Anti-CD3 × anti-GD2 bispecific antibody redirects T-cell cytolytic activity to neuroblastoma targets

Department of Oncology, Wayne State University, Barbara Ann Karmanos Cancer Institute, Detroit, Michigan
Pediatric Blood & Cancer (Impact Factor: 2.39). 12/2012; 59(7):1198-205. DOI: 10.1002/pbc.24237
Source: PubMed


The ganglioside GD2 is an attractive target for immunotherapy of neuroectodermal tumors. We tested a unique bispecific antibody anti-CD3 × anti-GD2 (3F8BiAb) for its ability to redirect activated T cells (ATC) to target GD2-positive neuroblastomas.
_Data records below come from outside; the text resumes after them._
/-- **Every free run from `U` on `[0, s] ⊆ [0, T]` that is bounded by `B_w + 1` stays `δ`-close to the
reference** (hypotheses of the module docstring; Tao class + initial layer + terminal window).
[cite: DashtiRobinson2008, Thm. 5] [cite: Tao2011, Thm. 5.4 (ii)+(iv)] -/
theorem freeRun_near_of_strain_of_bound (hT : 0 < T)
    (hw : IsClassicalNSSolutionOn (Icc 0 T) 1 g w ϖ)
    (hgc : Continuous (uncurry g)) (hGb : ∀ τ ∈ Icc 0 T, ∀ y, ‖g τ y‖ ≤ Gb)
    (hgdiv : ∀ τ ∈ Icc 0 T, IsWeaklyDivFree (g τ)) (hG₂r : 0 ≤ G₂r)
    (hg2 : ∀ τ ∈ Icc 0 T, eLpNorm (g τ) 2 volume ≤ ENNReal.ofReal G₂r)
    (hEw : ∃ C : ℝ≥0∞, C < ⊤ ∧ ∀ t ∈ Icc 0 T, ∫⁻ x, ‖w t x‖ₑ ^ 2 ≤ C)
    (hwS : HasBoundedSobolevNormsOn (Icc 0 T) w)
    (hwt : HasBoundedSobolevNormsOn (Icc 0 T) (FluidPDE.timeDerivWithin (Icc 0 T) w))
    (hϖS : ∀ n : ℕ, ∃ C' : ℝ≥0, ∀ t ∈ Icc 0 T, ∫⁻ x, ‖iteratedFDeriv ℝ n (ϖ t) x‖ₑ ^ 2 ≤ C')
    (hBw : 0 < Bw) (hbw : ∀ t ∈ Icc 0 T, ∀ y, ‖w t y‖ ≤ Bw)
    (hΓc : ContinuousOn Γ (Icc 0 T)) (hΓ0 : ∀ t ∈ Icc 0 T, 0 ≤ Γ t)
    (hΓ : ∀ t ∈ Icc 0 T, ∀ x ξ, -⟪ξ, fderiv ℝ (w t) x ξ⟫ ≤ Γ t * ‖ξ‖ ^ 2)
    (hU : ContDiff ℝ ∞ U) (hUc : HasCompactSupport U)
    (hD : ∀ y, ‖w 0 y - U y‖ ≤ D) (hE₀ : 0 ≤ E₀) (hE0 : ∫ x, ‖U x - w 0 x‖ ^ 2 ≤ E₀ ^ 2)
    (hh : 0 < h) (hTs : (24 * (9.03 : ℝ) * (Bw + 1 + Bw)) ^ 2 * h ≤ 1)
    (hδ₁ : 2 * (D + 4 * h ^ (1 / 4 : ℝ) * G₂r) *
      Real.exp (36 * (9.03 : ℝ) ^ 2 * (Bw + 1 + Bw) ^ 2 * h) ≤ δ)
    (hδ₂ : 2 * ((E₀ + G₂r * T) * Real.exp (∫ s in (0 : ℝ)..T, Γ s) + 4 * G₂r * h) * h ^ (-(3 / 4 : ℝ)) ≤ δ)
    {s : ℝ} (hs0 : 0 < s) (hsT : s ≤ T)
    {v : ℝ → EuclideanSpace ℝ (Fin 3) → EuclideanSpace ℝ (Fin 3)} {q₀ : ℝ → EuclideanSpace ℝ (Fin 3) → ℝ}
    (hv : IsClassicalNSSolutionOn (Icc 0 s) 1 0 v q₀) (hv0 : v 0 = U)
    (hEv : ∃ C : ℝ≥0∞, C < ⊤ ∧ ∀ t ∈ Icc 0 s, ∫⁻ x, ‖v t x‖ₑ ^ 2 ≤ C)
    (hbv : ∀ t ∈ Icc 0 s, ∀ y, ‖v t y‖ ≤ Bw + 1) :
    ∀ t ∈ Icc 0 s, ∀ x, ‖v t x - w t x‖ ≤ δ := by
  have hsub : Icc 0 s ⊆ Icc 0 T := Icc_subset_Icc le_rfl hsT
  have hUs : UniqueDiffOn ℝ (Icc 0 s) := uniqueDiffOn_Icc hs0
  have hdec : HasRapidSpatialDecay U := hasRapidSpatialDecay_of_hasCompactSupport hU hUc
  have h₀ : ∀ m : ℕ, ∫⁻ x, ‖iteratedFDeriv ℝ m (v 0) x‖ₑ ^ 2 < ⊤ := fun m => by
    rw [hv0]; exact hdec.lintegral_enorm_iteratedFDeriv_sq_lt_top m
  have hEv_nn : ∃ C : ℝ≥0, ∀ t ∈ Icc 0 s, ∫⁻ x, ‖v t x‖ₑ ^ 2 ≤ C := by
    obtain ⟨C, hC, hb⟩ := hEv
    exact ⟨C.toNNReal, fun t ht => (hb t ht).trans (ENNReal.coe_toNNReal hC.ne).ge⟩
  have hvSob : HasBoundedSobolevNormsOn (Icc 0 s) v :=
    hv.hasBoundedSobolevNormsOn_of_sobolevDatum_unforced one_pos hs0 hEv_nn h₀
  have hHk : IsHkClassicalSolutionOn (Icc 0 s) v q₀ := by
    refine ⟨hv, fun n => ?_⟩
    obtain ⟨C, hC⟩ := hvSob n
    exact ⟨NNReal.sqrt C, fun t ht => eLpNorm_le_sqrt_of_lintegral_sq_le (hC t ht)⟩
  obtain ⟨q, hTao⟩ := hHk.exists_isTaoSolutionOn hs0
  have hv' : IsClassicalNSSolutionOn (Icc 0 s) 1 0 v q := hTao.classical
  have hw' : IsClassicalNSSolutionOn (Icc 0 s) 1 g w ϖ := hw.mono hsub hUs
  have hEw' : ∃ C : ℝ≥0∞, C < ⊤ ∧ ∀ t ∈ Icc 0 s, ∫⁻ x, ‖w t x‖ₑ ^ 2 ≤ C := by
    obtain ⟨C, hC, hb⟩ := hEw; exact ⟨C, hC, fun t ht => hb t (hsub ht)⟩
  have hwS' : HasBoundedSobolevNormsOn (Icc 0 s) w := fun n => by
    obtain ⟨C, hC⟩ := hwS n; exact ⟨C, fun t ht => hC t (hsub ht)⟩
  have hwt' : HasBoundedSobolevNormsOn (Icc 0 s) (FluidPDE.timeDerivWithin (Icc 0 s) w) := by
    intro n
    obtain ⟨C, hC⟩ := hwt n
    refine ⟨C, fun t ht => ?_⟩
    have heq : FluidPDE.timeDerivWithin (Icc 0 s) w t = FluidPDE.timeDerivWithin (Icc 0 T) w t :=
      funext (hw.smooth_velocity.timeDerivWithin_eq_of_subset hsub hUs ht)
    rw [heq]
    exact hC t (hsub ht)
  have hϖS' : ∀ n : ℕ, ∃ C' : ℝ≥0, ∀ t ∈ Icc 0 s, ∫⁻ x, ‖iteratedFDeriv ℝ n (ϖ t) x‖ₑ ^ 2 ≤ C' :=
    fun n => by obtain ⟨C, hC⟩ := hϖS n; exact ⟨C, fun t ht => hC t (hsub ht)⟩
  have hBv : (0 : ℝ) < Bw + 1 := by linarith
  have hDvw : ∀ y, ‖w 0 y - v 0 y‖ ≤ D := fun y => by rw [hv0]; exact hD y
  have hE0' : ∫ x, ‖v 0 x - w 0 x‖ ^ 2 ≤ E₀ ^ 2 := by rw [hv0]; exact hE0
  have hTs1 : (24 * (9.03 : ℝ) * (Bw + 1 + Bw)) ^ 2 * h ≤ (1 : ℝ) := hTs
  intro t ht x
  rcases le_or_gt t h with hth | hth
  · -- the initial layer `t ≤ h`
    have h1 := norm_sub_le_of_strain_initialLayer_sharp (ν := 1) one_pos hv' hw' hgc
      (fun τ hτ => hGb τ (hsub hτ)) (fun τ hτ => hgdiv τ (hsub hτ)) hG₂r (fun τ hτ => hg2 τ (hsub hτ))
      hEv hEw' hBv hBw hbv (fun τ hτ => hbw τ (hsub hτ)) hDvw hh ht hth x
    rw [norm_sub_rev]
    refine h1.trans (le_trans ?_ hδ₁)
    have hexp : Real.exp (36 * (9.03 : ℝ) ^ 2 * (Bw + 1 + Bw) ^ 2 / 1 * t)
        ≤ Real.exp (36 * (9.03 : ℝ) ^ 2 * (Bw + 1 + Bw) ^ 2 * h) := by
      rw [div_one]
      exact Real.exp_le_exp.2 (mul_le_mul_of_nonneg_left hth (by positivity))
    have hD0 : 0 ≤ D := (norm_nonneg _).trans (hD 0)
    have hpre : 0 ≤ 2 * (D + 4 * (1 : ℝ) ^ (-(3 / 4 : ℝ)) * h ^ (1 / 4 : ℝ) * G₂r) := by positivity
    calc 2 * (D + 4 * (1 : ℝ) ^ (-(3 / 4 : ℝ)) * h ^ (1 / 4 : ℝ) * G₂r) *
          Real.exp (36 * (9.03 : ℝ) ^ 2 * (Bw + 1 + Bw) ^ 2 / 1 * t)
        ≤ 2 * (D + 4 * (1 : ℝ) ^ (-(3 / 4 : ℝ)) * h ^ (1 / 4 : ℝ) * G₂r) *
          Real.exp (36 * (9.03 : ℝ) ^ 2 * (Bw + 1 + Bw) ^ 2 * h) :=
          mul_le_mul_of_nonneg_left hexp hpre
      _ = 2 * (D + 4 * h ^ (1 / 4 : ℝ) * G₂r) *
          Real.exp (36 * (9.03 : ℝ) ^ 2 * (Bw + 1 + Bw) ^ 2 * h) := by
          rw [Real.one_rpow, mul_one]
  · -- the terminal window
    have h1 := norm_sub_le_of_strain_window_sharp (ν := 1) one_pos hs0 hv' hw' hgc
      (fun τ hτ => hGb τ (hsub hτ)) (fun τ hτ => hgdiv τ (hsub hτ)) hG₂r (fun τ hτ => hg2 τ (hsub hτ))
      hEv hEw' hTao.sobolev hTao.sobolev_dt hTao.sobolev_p hwS' hwt' hϖS' hBv hBw hbv
      (fun τ hτ => hbw τ (hsub hτ)) (hΓc.mono hsub) (fun τ hτ => hΓ0 τ (hsub hτ))
      (fun τ hτ => hΓ τ (hsub hτ)) hE₀ hE0' hh hTs1 ht hth x
    rw [norm_sub_rev]
    refine h1.trans (le_trans ?_ hδ₂)
    have hth' : 0 ≤ t - h := by linarith
    have hthT : t - h ≤ T := by linarith [ht.2]
    have hΓi : IntervalIntegrable Γ volume 0 T := hΓc.intervalIntegrable_of_Icc hT.le
    have hΓ_ae : 0 ≤ᵐ[volume.restrict (Ioc 0 T)] Γ :=
      (ae_restrict_iff' measurableSet_Ioc).2 (Eventually.of_forall fun σ hσ =>
        hΓ0 σ (Ioc_subset_Icc_self hσ))
    have hint : ∫ σ in (0 : ℝ)..(t - h), Γ σ ≤ ∫ σ in (0 : ℝ)..T, Γ σ :=
      intervalIntegral.integral_mono_interval le_rfl hth' hthT hΓ_ae hΓi
    have hexp : Real.exp (∫ σ in (0 : ℝ)..(t - h), Γ σ) ≤ Real.exp (∫ σ in (0 : ℝ)..T, Γ σ) :=
      Real.exp_le_exp.2 hint
    have hlin : E₀ + G₂r * (t - h) ≤ E₀ + G₂r * T := by nlinarith
    have hA : (E₀ + G₂r * (t - h)) * Real.exp (∫ σ in (0 : ℝ)..(t - h), Γ σ) ≤
        (E₀ + G₂r * T) * Real.exp (∫ σ in (0 : ℝ)..T, Γ σ) :=
      mul_le_mul hlin hexp (Real.exp_nonneg _) (by positivity)
    have hh34 : 0 ≤ h ^ (-(3 / 4 : ℝ)) := Real.rpow_nonneg hh.le _
    rw [Real.one_rpow, mul_one, mul_one]
    have : 2 * ((E₀ + G₂r * (t - h)) * Real.exp (∫ σ in (0 : ℝ)..(t - h), Γ σ) + 4 * G₂r * h) ≤
        2 * ((E₀ + G₂r * T) * Real.exp (∫ σ in (0 : ℝ)..T, Γ σ) + 4 * G₂r * h) := by linarith
    exact mul_le_mul_of_nonneg_right this hh34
ATC were generated from normal human peripheral blood mononuclear cells (PBMC) by stimulating the PBMC with OKT3 and expanding the T cells in the presence of interleukin 2 (IL-2) for 14 days. ATC were armed with 3F8BiAb (100 ng/10(6)  cells) or Her2BiAb (50 ng/10(6)  cells) prior to use. 3F8 BiAb were tested for its dual-binding specificity to GD2 expressed on cancer cell lines and CD3 expressed on ATC. 3F8BiAb-armed ATC were further tested ex vivo for their cytotoxicity against GD2 positive tumor targets and its ability to induce cytokine response upon binding to targets.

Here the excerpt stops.